297 thoughts on “Martin Armstrong’s Economic Pi Cycle”

  1. Well, just a grain of salt here.

    If its supposed to reflect ‘pinpoint accuracy’ and then we make allowances after the fact that it still proves the theory, perhaps we are a little over extended on our assumptions.

    Just a fairly vicious circular argument between upholding the absolute price or having ‘perfect’ apprehension. In short, greed.

    Then we see that a self made man resorts to fraud in order to protect his carefully crafted image and his position in society, shows that anybody can be on the wrong side of the trade.

    As always, blame the unions & Europe when in doubt.
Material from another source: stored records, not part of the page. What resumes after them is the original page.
include hx hd in
/-- **`(z) + 𝔪ᵈ` is in the companion class, for every `d`** (the W2 object of
`…CoreRungClosure.lean`, unfolded): the `𝔪`-primary companion
`Q = ∏_{k<d-1} ((z) + 𝔪ᵏ⁺¹) = 𝔪 · ((z)+𝔪²) ⋯ ((z)+𝔪ᵈ⁻¹) ⊇ 𝔪^{(d-1)²}` has a regular blowing up
of `Spec S` along `((z) + 𝔪ᵈ) · Q = ∏_{k<d} ((z) + 𝔪ᵏ⁺¹)` (the tower; `d = 0`: `K = S`,
`Q = S`; `d = 1`: `K = 𝔪`, `Q = S`; `d = 2`: `Q = 𝔪`, rung r1c).
[cite: Liu2002, Thm. 8.1.19 (a)] [cite: StacksProject, Tag 080A] -/
theorem companion_span_castAdd_sup_pow_maximalIdeal (d : ℕ) :
    ∃ (Q : Ideal S) (m' : ℕ), IsLocalRing.maximalIdeal S ^ m' ≤ Q ∧
      ∃ (B : Scheme.{u}) (b : B ⟶ Spec (.of S)),
        IsBlowup b (affineBlowup.idealSheaf ((Pz ⊔ IsLocalRing.maximalIdeal S ^ d) * Q)) ∧
        Scheme.IsRegular B := by
  rcases Nat.eq_zero_or_pos d with rfl | hdpos
  · refine companion_of_forall_isRegular fun B b hb => ?_
    rw [pow_zero, Ideal.one_eq_top, sup_top_eq, affineBlowup.idealSheaf_top] at hb
    haveI : IsIso b := hb.isIso isEffectiveCartier_top
    exact SectionAscent.TraceIdeal.isRegular_of_iso (asIso b) (isRegular_Spec_of_isRegularLocalRing S)
  · obtain ⟨B, b, hb⟩ := exists_isBlowup (Spec (.of S)) (affineBlowup.idealSheaf
      (∏ k ∈ Finset.range d, (Pz ⊔ IsLocalRing.maximalIdeal S ^ (k + 1))))
    refine ⟨∏ k ∈ Finset.range (d - 1), (Pz ⊔ IsLocalRing.maximalIdeal S ^ (k + 1)),
      (d - 1) * (d - 1), ?_, B, b, ?_, isRegular_of_isBlowup_tower_rsop x hx hd d hb⟩
    · exact pow_mul_le_prod_range _ _ _ _ fun k hk =>
        le_sup_of_le_right (Ideal.pow_le_pow_right (by omega))
    · have hsplit : ∏ k ∈ Finset.range d, (Pz ⊔ IsLocalRing.maximalIdeal S ^ (k + 1)) =
          (Pz ⊔ IsLocalRing.maximalIdeal S ^ d) *
            ∏ k ∈ Finset.range (d - 1), (Pz ⊔ IsLocalRing.maximalIdeal S ^ (k + 1)) := by
        obtain ⟨d', rfl⟩ : ∃ d', d = d' + 1 := ⟨d - 1, by omega⟩
        rw [Finset.prod_range_succ, mul_comm, Nat.add_sub_cancel]
      rwa [← hsplit]

include hx hd in
/-- **CORE RUNG r1τ in coordinates.** For a regular local `S` with regular system of parameters
`x = (z₁, …, z_m, y₁, …, y_e)`, every `d`, and `K = (z₁, …, z_m) + 𝔪ᵈ ≠ 0`, every blowing up
`f : T ⟶ Spec S` along `K` satisfies the conclusion of the blow-up-form open core
`AtomDimFourBlowupAt`: a non-zero ideal sheaf on `T` cosupported in the closed fibre with regular
blowing up (`J = Q𝒪_T`, `Q = 𝔪 ((z)+𝔪²) ⋯ ((z)+𝔪ᵈ⁻¹)`; model: the regular-centre tower).  Every
dimension, every regular local base; no completeness, characteristic or residue-field hypothesis.
FORMAT evidence for the core (CHAIN §1 (A)); `d = 2` is rung r1c. [cite: Liu2002, Thm. 8.1.19 (a)]
[cite: StacksProject, Tag 080A] -/
theorem coreRung_span_castAdd_sup_pow_maximalIdeal (d : ℕ)
    (hI : Pz ⊔ IsLocalRing.maximalIdeal S ^ d ≠ ⊥) (T : Scheme.{u}) (f : T ⟶ Spec (.of S))
    (hf : IsBlowup f (affineBlowup.idealSheaf (Pz ⊔ IsLocalRing.maximalIdeal S ^ d))) :
    ∃ (J : T.IdealSheafData) (T' : Scheme.{u}) (π : T' ⟶ T), J ≠ ⊥ ∧
      (∀ t : T, t ∈ J.support → f.base t = IsLocalRing.closedPoint S) ∧
      IsBlowup π J ∧ Scheme.IsRegular T' :=
  atomConclusion_of_companion' hI (companion_span_castAdd_sup_pow_maximalIdeal x hx hd d) T f hf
Many have had recourse to that popular argument since the railway era. Perhaps the Wobblies had it in for him and drew up carefully crafted plans on their drawing boards while smoking pot. Like cackling, bearded elves.
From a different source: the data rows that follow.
import Summits.QuantumFields.BalabanUV.T4Continuum.Support.ShellMeasureLandauEndAssembledDecayCfLinCoTestsSchurCoarseReadOuts
import Summits.QuantumFields.BalabanUV.T4Continuum.Support.ShellMeasureThresholdUnits

/-!
# `T4Continuum.ShellMeasureLiveEndOneCallSlotLevelsCfLinJunction` — row S111 file 1⁶: THE LIVE-LEVEL END-II AFTER THE JUNCTION WAVE (the chain-end
# host `ShellMeasureLandauEndAssembledDecayCfLinCoTestsSchurCoarseReadOuts` ∘ the γ8 unit change S90) OVER THE INDEXED, LEVEL-LIFTED
# FAMILIES, for BOTH runs and every slot — END-I's `hacA`∕`hacB` shape
(cell `pub-balaban`, sub-cell `t4`, spine estimate NE7c (node U5b); NE7c ROUND-2 crew, unit `b2b-balaban-t4-ne7c-formalise-leaf-09`
gen 14; owner table `t4/b2b-balaban-t4-ne7c-p1/LEAVES-NE7c-P1.md` row **S111** «THE ONE CALL v5 — THE JUNCTION WAVE COLLECTED»
(R-ne7cp1-g36-12 (5) ∕ R-ne7cp1-g36-13, booked-ahead leaf-09); ADDITIVE — imports the chain-end host
`ShellMeasureLandauEndAssembledDecayCfLinCoTestsSchurCoarseReadOuts` and S90 `ShellMeasureThresholdUnits` ONLY; [folklore]; 0 `def`, 0 `def … : Prop`,
0 sorry, 0 citation tags; the statement is GENERATED from the host's signature by the S92∕S95∕S102∕S105∕S107 script re-pointed —
`HOME/b2b-balaban-t4-ne7c-formalise-leaf-09/g14/s107v5/`)

HONEST FRAMING.  Finite four-torus programme, rung (B)+1 only — NOT infinite volume, NOT a mass gap, NOT the Clay problem, NOT
summit progress; (B), `BetaPertHyp`, (B^μ) not consumed.  NE7c (`T4IndicatorShell.ShellWeightBound`) is NOT PRINTED in
[Balaban 1983–89] and NOT PROVED; «NE7c ⇐ the named binders» (trigger c3): every binder below is DISPLAYED, asserted by nobody;
no estimate of Bałaban's is discharged; (M1) realized ≠ NE7c.  Equation numbers in comments LOCATE displayed shapes, not
citations.  HONEST DEPENDENCY (cell): continuum YM on T⁴ ⇐ BetaPertH ∧ nine spine estimates (0/9 proved); BetaPertH ⇐ (D1) ∧ (D4)
∧ CAP+tail; G-an2-4 gates asym, D1 and NE2/3/4.

THE JUNCTION WAVE (owner R-ne7cp1-g36-12: ONE host chain, each link a wrapper over the previous host with conclusion IDENTICAL, LEAVING∕ENTERING
lists in every header; then ONE re-fire of THE ONE CALL — this row, R-ne7cp1-g36-13). The chain as landed: (1) S108 f2
`ShellMeasureLandauEndAssembledDecayCfLinCoTestsSchur` (leaf-04-g11, p239037) → (2) S108 f3
`ShellMeasureLandauEndAssembledDecayCfLinCoTestsSchurElb` (leaf-07-g10, p239416) → (3) S110
`ShellMeasureLandauEndAssembledDecayCfLinCoTestsSchurCoarse` (leaf-03-g9, p239707) → (4) S109 f2
`ShellMeasureLandauEndAssembledDecayCfLinCoTestsSchurCoarseReadOuts` (leaf-08-g17, p240165). Binder movements, mechanically (top-level binder NAMES
of each link against the previous host; my `namediff.py`, the links' own headers agree): link (1): LEAVING `h𝒢w hH₁w hHw he0 hLK hBd0`, ENTERING
`hdis hB𝒢w hBH₁w hBHw`; link (2): LEAVING `hElb₁ (+ implicit BE₁)`, NOTHING entering; link (3): LEAVING `ϖw dis hϖw hdis hM𝒢 hM𝒢′ hMι hMι′ hMH hMH′
hMH₁ hMH₁′ (+ implicit type 𝔖)`, ENTERING `Bref hBref hmultw hmultz hmultx hmultb hgap𝒢 hM𝒢c hgapι hMιc hgapH hMHc hgapH₁ hMH₁c (+ implicit Nc multw
multz multx multb, instance NeZero Nc)`; link (4): LEAVING `ℓs hκ hℓ hlen hκc hcurl hs₁ ha hma (+ implicit κr κc m, the section variable 𝒴)`,
ENTERING `plq Λu U₀u hU₀u wu wu′ hw₀ hw₀′ hfl hfl′ hη1 hs₁′ ha′ hma′ (+ implicit w₀ w₀′, instances Fact (0 < wu ·) ∕ Fact (0 < wu′ ·))`. In words:
(1) the w-tuple's three sup-norm operator rows `h𝒢w hH₁w hHw` (R06∕R09) DERIVED by the ∞→∞ Schur test (S108 f1
`ShellMeasureDecayKernelSchur.norm_kerOp_le_of_decay_junction_family`) from the displayed decay rows `hk·`, reduced-rate sums `hM·′`, the margin
`hδw`, ONE structural sign row `hdis : 0 ≤ dis` and three number junctions `hB·w : c·M· ≤ B₀w`; the (T3)∕(S78) sign rows `he0 hLK hBd0` DERIVED from
`hEb`∕`hrE`, `hK`, `hA`∕`hpos`∕`hS`. (2) the 𝓔-leg lower bound `hElb₁` DERIVED from `hEb` + `hcoupE` (S108 f3a
`ShellMeasureRayTermsPinnedLower.hElb_landau_chartRay_pinned_linear`, `BE₁` instantiated in-proof). (3) the w-tuple's position space, distance and
pin FIXED to the designed COARSE-BLOCKED reading (`𝔖 := TPt P.d Nc` unit cells, `dis := pl1`, `ϖw := pinDist Bref`): the four reduced-rate row sums
`hM·′`, their signs `hM·`, the pin row `hϖw` and `hdis` DERIVED as torus geometry (S98 `rowSum_coarse_le`, S69 `pinDist_le_add`, `pl1_nonneg`);
entering per-slot `Nc`, `Bref`, placement multiplicities `hmult·`, rate gaps `hgap·` and OUR number junctions `hM·c`; the decay rows `hk·` stay
displayed (cell-indexed kernels — the aggregation of Bałaban's fine kernels to cells is visible in the TYPE, not discharged). (4) the u-tuple's
ABSTRACT carrier `𝒴` READ as the (19)∕(98) source space `Ysp Λu η U₀u wu wu′` (S65 f2c `WMax` with the `∇^η_{U₀}`-datum, S109 f1) on the block's
fine bonds and the classifier letters := the four (Ad-twisted) lattice-angle read-outs `plaqReadOuts` of `∂p` at a placement `plq`: R12∕R13's `hκ hℓ
hlen hκc hcurl` DERIVED (`κr := η∕w₀`, `κc := 2η²∕w₀′²`, `m := 4`) and the (SM) rows re-sourced to the η-FREE numbers `hs₁′ ha′ hma′` + `hη1 : η ≤
1` (S95's lift rule by construction); the u-tuple's remaining W-a rows `h𝒢 hW hH₁ hH hι` are from now on DISPLAYED IN PRINT's (19)-NORM on the block
(owner's sentence (i): a sharpening of the reading, class T unchanged — where [B9] Thm 3.13 ∕ B11 Prop. 4 would have to be proved; (ii) nothing of
B11 (19)–(37) discharged). Every LEAVING row is either (α) a logical consequence of OTHER displayed rows (Schur test, signs, lower bounds) or (β) a
kernel fact about OUR designed objects once an abstract carrier∕index type is READ as its designed instance; NOTHING of Bałaban's is discharged —
the CONTENT rows (propagator ∕ (P4) ∕ linear maps, decay kernels, sectioned non-Wilson terms, the located background regularity, the neighbours'
(AN-bound)) stay displayed, asserted by nobody.

WHAT IS PROVED ([folklore]). **`hac_live_of_assembled_decay_levels_cfB7_lin_junction`**: for a run index `r : Bool`, comparison index `K`, source
parameter `t` and slot `s : σ`, with the slot on its own lattice `(P r K s, jl r K s)` (lattice level `jl`; END-I level `lvl`), EVERY binder of the
chain-end host `slotAC_realized_su2_landauChart_assembled_decay_cfB7_lin_coTests_schur_elb_coarse_readOuts` as a FAMILY — the TYPE families and the
box ∕ chart ∕ coarse-torus geometry (`lo hi nb Λ m₀ e`, the level `k`, the B7 index sets `Sf Sf′ Sw Sw′ Se Se′`, the cells-per-direction `Nc` where
bound) by `(r, K, s)`, every other object by `(r, K, t, s)`, hypotheses quantified unguarded over exactly the indices they mention; Bałaban's
UNIFORM NUMBERS SHARED across runs and slots; the η-scaled numbers (`κwb κcb dbar Kw`, and `κr κc` where still bound) `: Bool → ℕ → ℝ` read at the
slot's LATTICE level (S95's LIFT RULE); the profiles `ε η ρ β : Bool → ℕ → ℝ` ⟹ `∀ r K t s, SlotAntiConcentration ((fieldMeasure (P r K s) (jl r K
s) SU2).withDensity (F r K t s)) (u r K t s ∕ η r (jl r K s)²) (ε r (K − lvl r K s)) (ρ r (lvl r K s)) (the host's slot constant at (r, K, t, s))` —
ONE call of the host at `(εθ, η) := (ε r (K − lvl r K s), η r (jl r K s))`, then S90 `slotAntiConcentration_thresholdUnits`. Renamings forced by
END-I's names (as since S92): classifier index type `ιc`, S78's exponent `Aex`, (SM) letter `zs`, the linear chart map `TΦ`; the e-reach's bound
variable `b`.
-/

noncomputable section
    The true irony here is socialism for the rich and capitalism for the poor has a dark, ironic underside. The poor working class capitalists still have their freedom taking the subway to work while our protagonist, who was bailed out to the tune of $600m. by a parent corporation, sits at the very bottom of a cemented labyrinthine ‘midnight at noon’ socialist construct we call jail. Luckily, he is not bound to pay his jailers as the cost is borne by the state.

    A word of warning, as it was casually given to me when I was gabbling on about my own investments. Many of the ‘up to date’ theories on where inflation is going stem from the experience of the 70’s and are built on the premise we are seeing a repeat of the same.

  2. cycles are very simple and are always moving forward and backwards in time I have used them most of my life in trading the last 27 yrs now .and I see a great cycle in the world markets coming to a blowoff end sometime from 7/23/07 to 10/17 to 10/22 of 07 its will mark the end of free flow of funds across the world .if am right again we will see a world wide slow down as money flows stop and we see a top across the world

  3. I would like to say I have used cycles and can say that they are always working going forward and backwards I can see them as I have used them for the last 27 yrs of trading! They do work very well but it is and art ,one I have master over the last 27 yrs of trading they are right on and sometimes off just a bit based on larger cycles moving forwards and backwards .I see a major cycle in world markets coming to an end ,for the free flow of money . across the world market over the last almost 5 yrs we are now in the blowoff [second one] stage world wide I see the end of this cycle from 7/23/07 to 10/22/07 world wide from a free flow of moneys to and contraction cycle world wide the next cycles take us into lacking of free flow of funds across the world into 10/19/2010 the time of the babyboomers will be moving from stocks and other investments to more interest type safer so, as to have a neg affect on world markets as the price of homes and other inflation types money flow out of and the u.s dollar to begin a new bull market as a safe haven

  4. The thing that has been killing the market the past couple of weeks has been the credit and derivatives market namely financial sector concerns, but without a healthy financial sector the overall market can not flourish as it has the past number of years, hence the large sell offs and volatility… So what do this have to do with Martin Armstrong… take a look at the Financial Sector Index (XLF) it was 15 cents off of its current all time high in late February and actually the Financial Sector I-shares hit there all time high on Feb 20th… Look at the chart of either that’s what I would call a turn

  5. WE NOW CAN COUNT MAJOR WAVE 5 IN CRB TOP WE SEE THE BEGINNING OF THE BEAR MARKET IN THE CRB INTO 10/19/2010 AS FOR OUR LAST UPDATE ON THE WORLD MARKETS WE HAD POST ON 7/18/07 ABOUT A TOP FROM 7/23 TO 10 /22 . WE NOW CAN SEE THE DROP INTO TODAY LOW AS A 90% CHANCE AS BEING WAVE 4 IF WE HOLD AND RALLY TO NEW HIGHS WE SEE IT GOING TO 15694 FOR FINAL TOP DATES ARE MOVING INTO 10/22/07 INTO 3/10/08 AS ALT TIME WINDOW FROM MY GANN WORK AND FIB TIME WORK , BUT IF WE BREAK 12440 BY SEPT 11 OF 2007 WE WOULD BE IN THE CRASH FROM MY 1929 WORK THE WORLD MONEY SUPPIES ARE TURNING AS WE SAID AND THE DEFLATION CYCLES HAVE BEGUN

  6. Value Line (Geometric) made an all time high on 04/22/98 of 509.14 and came within a point at 508.96 on 7/13/07. where do Armstrong numbers come into play with this index, or do they? We know markets like double tops.
    NYSE top was also 07/13/07.
    Obviously we have a wave two bounce underway on a daily chart ( unless we make new mkt highs).
    IF the PI numbers are to work should they also work on other indexes?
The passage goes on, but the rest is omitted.